Timor Leste

Wawancara Presiden Ramos Horta tentang Demokrasi dan Pembangunan di Timor Leste

Laman hir.harvard.edu memuat wawancara khusus Presiden Timor Leste pada Rabu 31 Agustus 2022.

Editor: Agustinus Sape
Fronteiras do Pensamento/Wikimedia Commons.
José Ramos-Horta pada konferensi Fronteiras do Pensamento di Porto Alegre, Brasil, pada 30 September 2012. Dalam wawancaranya dengan Varada 16 Juli 2022, Ramos Horta mengungkap rahasia perjuangannya hingga menjadi Presiden Timor Leste yang kedua kalinya saat ini. 

Dan saya akan mengatakan tidak harus, karena terlepas dari peristiwa eksternal apa pun, dari pengakuan internasional atas ketidakpedulian internasional, rakyat kita [akan] berjuang dan akan mati demi kebebasan.

Tetapi hasil positif dari Hadiah Nobel Perdamaian adalah visibilitas yang jauh lebih besar bagi saya sebagai juru bicara rakyat, kesadaran yang lebih besar tentang Timor-Leste, termasuk di Indonesia, karena faktor penentunya selalu Indonesia.

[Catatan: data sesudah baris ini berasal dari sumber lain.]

/-- [our proof] **THE GENERIC `D_E` WORD LIST** (an1's letters, all at one rate `δ > 0`, blocking `N ≥ 1`; `E` ff-SUPPORTED; decaying `A`, `E`): the resolvent Hessian kernel of the
PERTURBED resolvent `A + E`, built on ITS OWN chain-rule vertices `vertexOfK (A + E) N S` and ITS OWN swap-symmetrised carrier `W2SymOfK (A + E) N S M S₂ M₂`, equals the one
of `A` on its own vertices and carrier PLUS EXPLICIT `E`-WORDS — tadpole: ONE word `½·tadpole E W₀`; carrier: the three sandwich words of `FFPerturbationCarrier` read through `dM` in
both bonds (`−¼·tadpole (A + E) (dM W₃(ν,z) … μ 0 + dM W₃(μ,0) … ν z)`); bubble: TWO single-`E` words and ONE double-`E` word; and NOTHING ELSE (the vertices are `E`-blind).
With `A := A₀` (the BOTTOM-composed perfect kernel) and `E := E♭_m` this is the owner's `D_E m` word list modulo the identification `hessKer A₀ V₀ W₀ = RP m + TP m`. -/
theorem hessKer_ffPerturb_words (hfm : ∀ x y (κ μ : Fin (d + 1)), E x y (Sum.inl κ) (Sum.inr μ) = 0)
    (hmm : ∀ x y (ρ μ : Fin (d + 1)), E x y (Sum.inr ρ) (Sum.inr μ) = 0)
    (hA : Decays A C δ) (hC : 0 ≤ C) (hE : Decays E CE δ) (hCE : 0 ≤ CE) (hS : LocStencil S Cs δ) (hM : VertexFamily M N CM δ)
    (hS₂ : LocStencil₂ S₂ C₂ δ) (hM₂ : LocStencilFM N M₂ CM₂ δ) (hδ : 0 < δ) (μ ν : Fin (d + 1)) (z : Fin (d + 1) → ℤ) :
    hessKer (A + E) (vertexOfK (A + E) N S) (W2SymOfK (A + E) N S M S₂ M₂) μ ν z
      = hessKer A (vertexOfK A N S) (W2SymOfK A N S M S₂ M₂) μ ν z
        + (1 / 2) * tadpole E (W2SymOfK A N S M S₂ M₂ μ 0 ν z)
        - (1 / 4) * tadpole (A + E)
            (dM (comp (comp A (dM A N S M ν z)) E + comp (comp E (dM A N S M ν z)) A + comp (comp E (dM A N S M ν z)) E) N S M μ 0
              + dM (comp (comp A (dM A N S M μ 0)) E + comp (comp E (dM A N S M μ 0)) A + comp (comp E (dM A N S M μ 0)) E) N S M ν z)
        - (1 / 2) * (tr (comp (comp A (vertexOfK A N S μ 0)) (comp E (vertexOfK A N S ν z)))
            + tr (comp (comp E (vertexOfK A N S μ 0)) (comp A (vertexOfK A N S ν z)))
            + bubble E (vertexOfK A N S μ 0) (vertexOfK A N S ν z)) := by
  -- letters at the common rate δ/16
  have hAE : Decays (A + E) (C + CE) δ := decays_add_pi hA hE
  have hA' : Decays A C (δ / 16) := decays_mono hA hC le_rfl (by linarith)
  have hE' : Decays E CE (δ / 16) := decays_mono hE hCE le_rfl (by linarith)
  have hV : VertexFamily (vertexOfK A N S) N ((d + 1 : ℕ) * (C * Cs * ExpKernelCalculus.Zl (d + 1) (δ / 2))) (δ / 16) := fun μ' y' =>
    biLoc_mono (vertexFamily_vertexOfK hA hC hS hδ le_rfl μ' y') (by
      have := (vertexFamily_vertexOfK (N := N) hA hC hS hδ le_rfl μ' y').nonneg (Sum.inl 0); exact this) (by linarith)
  have hW := vertexFamily₂_W2SymOfK hA hC hδ hS hM hS₂ hM₂
  have hW' := vertexFamily₂_W2SymOfK hAE (add_nonneg hC hCE) hδ hS hM hS₂ hM₂
  -- the generic A-slot words, with `W'` the carrier of `A + E`
  have h := hessKer_add_kernel_words (N := N) hA' hE' hV hW hW' (by linarith : 0 < δ / 16) μ ν z
  -- the vertices are `E`-blind; the carrier differs by the three sandwich words in both bonds
  have hVE : vertexOfK (A + E) N S = vertexOfK A N S := funext fun μ' => funext fun y' => vertexOfK_add_of_fm hfm S μ' y'
  have hWd : W2SymOfK (A + E) N S M S₂ M₂ μ 0 ν z - W2SymOfK A N S M S₂ M₂ μ 0 ν z
      = -((1 / 2 : ℝ) • (dM (comp (comp A (dM A N S M ν z)) E + comp (comp E (dM A N S M ν z)) A + comp (comp E (dM A N S M ν z)) E) N S M μ 0
          + dM (comp (comp A (dM A N S M μ 0)) E + comp (comp E (dM A N S M μ 0)) A + comp (comp E (dM A N S M μ 0)) E) N S M ν z)) := by
    rw [W2SymOfK_add_words hfm hmm hA hC hE hCE hS hM hδ S₂ M₂ μ 0 ν z]
    abel
  rw [hVE, h, hWd]
  have ht : tadpole (A + E) (-((1 / 2 : ℝ) • (dM (comp (comp A (dM A N S M ν z)) E + comp (comp E (dM A N S M ν z)) A + comp (comp E (dM A N S M ν z)) E) N S M μ 0
          + dM (comp (comp A (dM A N S M μ 0)) E + comp (comp E (dM A N S M μ 0)) A + comp (comp E (dM A N S M μ 0)) E) N S M ν z)))
      = -(1 / 2 : ℝ) * tadpole (A + E) (dM (comp (comp A (dM A N S M ν z)) E + comp (comp E (dM A N S M ν z)) A + comp (comp E (dM A N S M ν z)) E) N S M μ 0
          + dM (comp (comp A (dM A N S M μ 0)) E + comp (comp E (dM A N S M μ 0)) A + comp (comp E (dM A N S M μ 0)) E) N S M ν z) := by
    rw [← tadpole_smul, neg_smul]
  rw [ht]
  ring

end WordList

end Summit.QuantumFields.BalabanUV.Beta.FP.FFPerturbationHessWords

end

Jika rezim Suharto tidak runtuh di bawah beban krisis keuangan 1997, saya tidak tahu apakah Hadiah Nobel Perdamaian dan tekanan internasional akan [berhasil] menekan Indonesia untuk mengosongkan Timor Leste, untuk menyetujui referendum. Makanya saya bilang ya dan tidak.

Krisis ekonomi keuangan di Indonesia mungkin merupakan faktor terbesar dalam penyelesaian konflik. Presiden pasca-Suharto B. J. Habibie [menyetujui] referendum penentuan nasib sendiri.

Dia melakukannya pertama, tentu saja, sebagai akibat dari krisis keuangan, tetapi juga sebagai akibat dari isolasi Indonesia secara internasional atas masalah ini.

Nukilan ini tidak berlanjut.